Inactivation of Sox9 in lung mesenchyme was found to alter the tracheal epithelium in mouse, with more Scgb1a1+ club cells and fewer P63+ basal cells and AGR2+ goblet cells [4]. In the present study, the tracheal epithelium appeared normal after SOX9 inactivation in airway organoids (Fig. 3). However, our kidney transplantation experiment showed that SOX9 inactivation led to the emergence of SCGB1A1+ club cells and inhibited the maturation of MUC5AC+ goblet cells (Fig. 5), which is consistent with earlier findings [4].
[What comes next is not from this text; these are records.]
/-- **The fields of `DiagonalSliceModel r sch` at ONE scheme index `k`**: the spectral data `sp, sm, top` with the nine spectral fields, and for
every reflected family `F` the Gram weights `wp F, wm F : ℕ → ℝ` (non-negative, bounded) with the pairing identity and the weight domination at
depth `famDepthSeq F k + 2`, both CONDITIONAL on the eventual regime (`2 d_k + 6 ≤ side_k` and slab support of `Y_k(F)` in the layers `1 … d_k`,
`eventually_goodStep`). -/
structure SliceFields (k : ℕ) where
  /-- moduli on the positive sector -/
  sp : ℕ → ℝ
  /-- moduli on the negative sector -/
  sm : ℕ → ℝ
  /-- top modulus -/
  top : ℝ
  top_pos : 0 < top
  sp_nonneg : ∀ j, 0 ≤ sp j
  sm_nonneg : ∀ j, 0 ≤ sm j
  sp_le : ∀ j, sp j ≤ top
  sm_le : ∀ j, sm j ≤ top
  top_attained : ∃ j, sp j = top ∨ sm j = top
  summable_sp : Summable fun j => sp j ^ 2
  summable_sm : Summable fun j => sm j ^ 2
  trace_nonneg : ∀ m, 3 ≤ m → Odd m → ∑' j, sm j ^ m ≤ ∑' j, sp j ^ m
  trace_side_pos : ∑' j, sm j ^ sch.side k < ∑' j, sp j ^ sch.side k
  /-- Gram weights of reflected families at this index -/
  wp : ReflectedFamily → ℕ → ℝ
  wm : ReflectedFamily → ℕ → ℝ
  wp_nonneg : ∀ F j, 0 ≤ wp F j
  wm_nonneg : ∀ F j, 0 ≤ wm F j
  w_bdd : ∀ F, ∃ W : ℝ, ∀ j, wp F j ≤ W ∧ wm F j ≤ W
  pairing : ∀ F, 2 * famDepthSeq r sch F k + 6 ≤ sch.side k →
    (∀ Z Z' : ZMod (sch.side k) → LayerCfg (sch.side k) (sch.side k) G,
      (∀ t : ℤ, 1 ≤ t → t ≤ famDepthSeq r sch F k → Z (t : ZMod (sch.side k)) = Z' (t : ZMod (sch.side k))) →
      famObs r sch F k (torusLift (sch.side k) (layerAssembleU Z)) = famObs r sch F k (torusLift (sch.side k) (layerAssembleU Z'))) →
    gramPairing r sch F k * (∑' j, sp j ^ sch.side k - ∑' j, sm j ^ sch.side k) =
      ∑' j, sp j ^ (sch.side k - 2 * (famDepthSeq r sch F k + 2)) * wp F j -
        ∑' j, sm j ^ (sch.side k - 2 * (famDepthSeq r sch F k + 2)) * wm F j
  dom : ∀ F, 2 * famDepthSeq r sch F k + 6 ≤ sch.side k →
    (∀ Z Z' : ZMod (sch.side k) → LayerCfg (sch.side k) (sch.side k) G,
      (∀ t : ℤ, 1 ≤ t → t ≤ famDepthSeq r sch F k → Z (t : ZMod (sch.side k)) = Z' (t : ZMod (sch.side k))) →
      famObs r sch F k (torusLift (sch.side k) (layerAssembleU Z)) = famObs r sch F k (torusLift (sch.side k) (layerAssembleU Z'))) →
    ∀ (t : ℕ) (B : ℝ), (∀ V, |famObs r sch F k V| ≤ B) →
    ∑' j, sp j ^ (2 * t) * wp F j + ∑' j, sm j ^ (2 * t) * wm F j ≤
      B ^ 2 * (∑' j, sp j ^ (2 * t + 2 * (famDepthSeq r sch F k + 2)) + ∑' j, sm j ^ (2 * t + 2 * (famDepthSeq r sch F k + 2)))

/-- **Dummy slice fields** for the finitely many indices with `side_k < 3` (there the regime is void, since it requires `side_k ≥ 6`):
`sp = 𝟙_{j=0}`, `sm = 0`, `top = 1`, all weights `0`. -/
def dummySliceFields (k : ℕ) (hk : sch.side k < 3) : SliceFields r sch k where
  sp := fun j => if j = 0 then 1 else 0
  sm := fun _ => 0
  top := 1
  top_pos := one_pos
  sp_nonneg := fun j => by split_ifs <;> norm_num
  sm_nonneg := fun _ => le_rfl
  sp_le := fun j => by split_ifs <;> norm_num
  sm_le := fun _ => zero_le_one
  top_attained := ⟨0, Or.inl (if_pos rfl)⟩
  summable_sp := by
    have h : (fun j : ℕ => (if j = 0 then (1 : ℝ) else 0) ^ 2) = fun j => if j = 0 then (1 : ℝ) else 0 := by
      funext j; split_ifs <;> simp
    rw [h]
    exact (hasSum_ite_eq 0 (1 : ℝ)).summable
  summable_sm := by
    simp only [zero_pow two_ne_zero]
    exact summable_zero
  trace_nonneg := fun m hm _ => by
    have hm0 : m ≠ 0 := by omega
    simp only [zero_pow hm0, tsum_zero]
    exact tsum_nonneg fun j => by split_ifs <;> simp
  trace_side_pos := by
    have hS0 : sch.side k ≠ 0 := by simp [SpeciesScheme.side]
    have h1 : (fun j : ℕ => (if j = 0 then (1 : ℝ) else 0) ^ sch.side k) = fun j => if j = 0 then 1 else 0 := by
      funext j; split_ifs <;> simp [zero_pow hS0]
    rw [h1, tsum_ite_eq]
    simp [zero_pow hS0]
  wp := fun _ _ => 0
  wm := fun _ _ => 0
  wp_nonneg := fun _ _ => le_rfl
  wm_nonneg := fun _ _ => le_rfl
  w_bdd := fun _ => ⟨0, fun _ => ⟨le_rfl, le_rfl⟩⟩
  pairing := fun F hF _ => absurd hF (by omega)
  dom := fun F hF _ => absurd hF (by omega)

end Fields

end Summit.QuantumFields.YangMills.Cruxes.DiagonalMirrorRPR.SignTwistedDiagonalTrace.WilsonDiagonal

end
A key finding of our work is that SOX9 inactivation affected the proliferative capacity of lung organoids (Fig. 4). It was previously reported that loss of Sox9 reduced proliferation in the distal epithelium but had no effect in the proximal epithelium [6], but in our study, both proximal and distal organoids were affected. This implies that SOX9 is involved in the maintenance of lung stem cells and that its inactivation promotes their apoptosis.
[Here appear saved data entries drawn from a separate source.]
import Mathlib
import Literature.NumberTheory.Sieve.Maynard2016PwClasses
import Literature.NumberTheory.Sieve.BrunTwinPrimes
import HarnessLib

/-!
# Maynard 2016: the size of the base set `{n ≤ U/m : (n(mn − 1), P_w) = 1}`

Topic `Literature/NumberTheory/Sieve`. J. Maynard, *Large gaps between primes*, Ann. of Math. (2)
183 (2016), 915–933 = arXiv:1408.5110, §4 display (4.1) and §6 displays (6.6), (6.17), (6.30):
the sums over `n < U/m`, `(n(mn − 1), P_w) = 1` are evaluated by splitting into residue classes
`n (mod P_w)`; each admissible class contains `U/(m P_w) + O(1)` integers `n ≤ U/m`, and there are
`∏_{p ≤ w} (p − ω_m(p))` admissible classes (`Maynard2016PwClasses`).

PROVED here (no named facts): the condition `(n(mn − 1), P_w) = 1` is `P_w`-periodic
(`coprime_mul_sub_one_add_Pw_iff`, `periodic_coprime_Pw`), the class density
`∏_{p ≤ w}(p − ω_m(p))/P_w = ∏_{p ≤ w}(1 − ω_m(p)/p)` (`prod_sub_div_Pw_eq`), and the count
`| #baseSet − ⌊U/m⌋ ∏_{p ≤ w}(p − ω_m(p))/P_w | ≤ ∏_{p ≤ w}(p − ω_m(p)) ≤ P_w`
(`abs_card_baseSet_sub_le`, `prod_sub_le_Pw`).

## References

* J. Maynard, *Large gaps between primes*, Ann. of Math. (2) 183 (2016), 915–933; arXiv:1408.5110,
  §4 (4.1), §6 (6.6), (6.17), (6.30). [Maynard2016LargeGaps]
-/

open Filter Finset
open scoped Topology

namespace Literature.NumberTheory.Sieve

namespace Maynard2016

/-- The condition `(n(mn − 1), P_w) = 1` is `P_w`-periodic in `n` (`m ≥ 1`). [cite: Maynard2016LargeGaps, §6 display (6.6)] -/
theorem coprime_mul_sub_one_add_Pw_iff {m : ℕ} (hm : 1 ≤ m) (x n : ℕ) :
    Nat.Coprime ((n + Pw x) * (m * (n + Pw x) - 1)) (Pw x) ↔
      Nat.Coprime (n * (m * n - 1)) (Pw x) := by
  have hP : Pw x = ∏ p ∈ (Finset.range (⌊wFun x⌋₊ + 1)).filter Nat.Prime, p := rfl
  have hS : ∀ p ∈ (Finset.range (⌊wFun x⌋₊ + 1)).filter Nat.Prime, p.Prime :=
    fun p hp => (Finset.mem_filter.1 hp).2
  rw [hP, coprime_mul_sub_one_iff_forall hm _ hS, coprime_mul_sub_one_iff_forall hm _ hS]
  refine forall₂_congr fun p hp => ?_
  have hpP : p ∣ ∏ q ∈ (Finset.range (⌊wFun x⌋₊ + 1)).filter Nat.Prime, q :=
    Finset.dvd_prod_of_mem _ hp
  have h1 : (p ∣ n + ∏ q ∈ (Finset.range (⌊wFun x⌋₊ + 1)).filter Nat.Prime, q) ↔ p ∣ n := by
    rw [add_comm]; exact Nat.dvd_add_right hpP
  have h2 : m * (n + ∏ q ∈ (Finset.range (⌊wFun x⌋₊ + 1)).filter Nat.Prime, q) ≡ m * n [MOD p] := by
    have h0 := Nat.modEq_zero_iff_dvd.2 hpP
    have := ((Nat.ModEq.refl n).add h0).mul_left m
    simpa using this
  exact not_congr (or_congr h1 ⟨fun h => h2.symm.trans h, fun h => h2.trans h⟩)

/-- `Function.Periodic (fun n ↦ (n(mn − 1), P_w) = 1) P_w`. [cite: Maynard2016LargeGaps, §6 display (6.6)] -/
theorem periodic_coprime_Pw {m : ℕ} (hm : 1 ≤ m) (x : ℕ) :
    Function.Periodic (fun n => Nat.Coprime (n * (m * n - 1)) (Pw x)) (Pw x) :=
  fun n => propext (coprime_mul_sub_one_add_Pw_iff hm x n)

/-- `∏_{p ≤ w} (p − ω_m(p)) ≤ P_w`. [cite: Maynard2016LargeGaps, §6 display (6.6)] -/
theorem prod_sub_le_Pw (m x : ℕ) :
    ∏ p ∈ (Finset.range (⌊wFun x⌋₊ + 1)).filter Nat.Prime,
        ((p : ℝ) - ((if p ∣ m then 1 else 2 : ℕ) : ℝ)) ≤ (Pw x : ℝ) := by
  have hP : (Pw x : ℝ) = ∏ p ∈ (Finset.range (⌊wFun x⌋₊ + 1)).filter Nat.Prime, (p : ℝ) := by
    show ((primorial ⌊wFun x⌋₊ : ℕ) : ℝ) = _
    unfold primorial
    push_cast
    rfl
  rw [hP]
  refine Finset.prod_le_prod (fun p hp => ?_) (fun p hp => ?_)
  · have hp2 := (Finset.mem_filter.1 hp).2
    split_ifs
    · have : (1 : ℝ) ≤ p := by exact_mod_cast hp2.one_lt.le
      push_cast; linarith
    · have : (2 : ℝ) ≤ p := by exact_mod_cast hp2.two_le
      push_cast; linarith
  · have : (0 : ℝ) ≤ ((if p ∣ m then 1 else 2 : ℕ) : ℝ) := Nat.cast_nonneg _
    linarith

/-- `0 ≤ ∏_{p ≤ w} (p − ω_m(p))`. [cite: Maynard2016LargeGaps, §6 display (6.6)] -/
theorem prod_sub_nonneg (m x : ℕ) :
    0 ≤ ∏ p ∈ (Finset.range (⌊wFun x⌋₊ + 1)).filter Nat.Prime,
        ((p : ℝ) - ((if p ∣ m then 1 else 2 : ℕ) : ℝ)) := by
  refine Finset.prod_nonneg fun p hp => ?_
  have hp2 := (Finset.mem_filter.1 hp).2
  split_ifs
  · have : (1 : ℝ) ≤ p := by exact_mod_cast hp2.one_lt.le
    push_cast; linarith
  · have : (2 : ℝ) ≤ p := by exact_mod_cast hp2.two_le
    push_cast; linarith

/-- The class density: `∏_{p ≤ w} (p − ω_m(p)) / P_w = ∏_{p ≤ w} (1 − ω_m(p)/p)` (the indexing
set `{p ≤ ⌊w⌋ prime}` written as `(Iic ⌊w⌋).filter Prime`, as in `singSeriesMQ`).
[cite: Maynard2016LargeGaps, §6 displays (6.17), (6.30)] -/
theorem prod_sub_div_Pw_eq (m x : ℕ) :
    (∏ p ∈ (Finset.range (⌊wFun x⌋₊ + 1)).filter Nat.Prime,
        ((p : ℝ) - ((if p ∣ m then 1 else 2 : ℕ) : ℝ))) / (Pw x : ℝ) =
      ∏ p ∈ (Finset.Iic ⌊wFun x⌋₊).filter Nat.Prime,
        (1 - ((if p ∣ m then 1 else 2 : ℕ) : ℝ) / p) := by
  have hP : (Pw x : ℝ) = ∏ p ∈ (Finset.range (⌊wFun x⌋₊ + 1)).filter Nat.Prime, (p : ℝ) := by
    show ((primorial ⌊wFun x⌋₊ : ℕ) : ℝ) = _
    unfold primorial
    push_cast
    rfl
  rw [hP, ← Finset.prod_div_distrib, Nat.range_succ_eq_Iic]
  refine Finset.prod_congr rfl fun p hp => ?_
  have hp0 : (p : ℝ) ≠ 0 := by exact_mod_cast (Finset.mem_filter.1 hp).2.ne_zero
  rw [sub_div, div_self hp0]

/-- **The size of the base set.** For `m ≥ 1`:
`| #{1 ≤ n ≤ ⌊U/m⌋ : (n(mn − 1), P_w) = 1} − ⌊U/m⌋ · ∏_{p ≤ w}(p − ω_m(p)) / P_w |
≤ ∏_{p ≤ w}(p − ω_m(p))`. [cite: Maynard2016LargeGaps, §6 displays (6.6), (6.17)] -/
theorem abs_card_baseSet_sub_le {m : ℕ} (hm : 1 ≤ m) (C_U ε : ℝ) (x : ℕ) :
    |((baseSet C_U ε x m).card : ℝ) -
        ⌊U C_U ε x / m⌋₊ * (∏ p ∈ (Finset.range (⌊wFun x⌋₊ + 1)).filter Nat.Prime,
          ((p : ℝ) - ((if p ∣ m then 1 else 2 : ℕ) : ℝ))) / (Pw x : ℝ)| ≤
      ∏ p ∈ (Finset.range (⌊wFun x⌋₊ + 1)).filter Nat.Prime,
        ((p : ℝ) - ((if p ∣ m then 1 else 2 : ℕ) : ℝ)) := by
  classical
  have hPpos : 0 < Pw x := primorial_pos _
  have h := BrunTwinPrimes.abs_card_filter_Icc_sub_le hPpos
    (fun n => Nat.Coprime (n * (m * n - 1)) (Pw x)) (periodic_coprime_Pw hm x) ⌊U C_U ε x / m⌋₊
  have hcount : (Nat.count (fun n => Nat.Coprime (n * (m * n - 1)) (Pw x)) (Pw x) : ℝ) =
      ∏ p ∈ (Finset.range (⌊wFun x⌋₊ + 1)).filter Nat.Prime,
        ((p : ℝ) - ((if p ∣ m then 1 else 2 : ℕ) : ℝ)) := by
    rw [Nat.count_eq_card_filter_range, ← card_filter_range_Pw_coprime hm x]
  rw [hcount] at h
  have hbs : (baseSet C_U ε x m).card =
      ((Finset.Icc 1 ⌊U C_U ε x / m⌋₊).filter
        (fun n => Nat.Coprime (n * (m * n - 1)) (Pw x))).card := by
    unfold baseSet
    congr 1
  rw [hbs]
  convert h using 2

end Maynard2016

end Literature.NumberTheory.Sieve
Ultimately, our findings, together with previously published works [10, 23, 24], have proved that hPSC-derived lung organoids are powerful tools to model human lung development and diseases. However, lung organogenesis is regulated by multiple factors, including complex mesenchymal-epithelial interactions, extracellular matrix (ECM) remodeling, and physical forces such as fluid pressure and the basal degree of lung expansion [25, 26]. Alterations to any of these factors could have dramatic and long-term impacts on the lung. To date, lung organoids cultured in vitro cannot achieve full maturation to the adult stage [27,28,29]. After 6 months of culture, the organoids only matched the second trimester of human gestation [27, 28]. Even with technical modification, only a fraction of the cells was able to undergo further maturation [29]. The absence of cell diversity (e. g., endothelial and immune cells), naïve ECM components, and physiological-like mechanical stress in organoids are the limitations [30]. Further optimization of the lung organoids is needed to make them as faithful models of human biology.

Conclusions

In this study, we used CRISPR/Cas9 technology and hESC-derived lung organoids to demonstrate that SOX9 affects the proliferative capacity of lung epithelial cells but may not be an indispensable transcription factor regulating the development of human lung epithelium. Using this model, it is possible to study the embryonic development of human organs, which was previously only approximated by animal models such as zebrafish or mouse.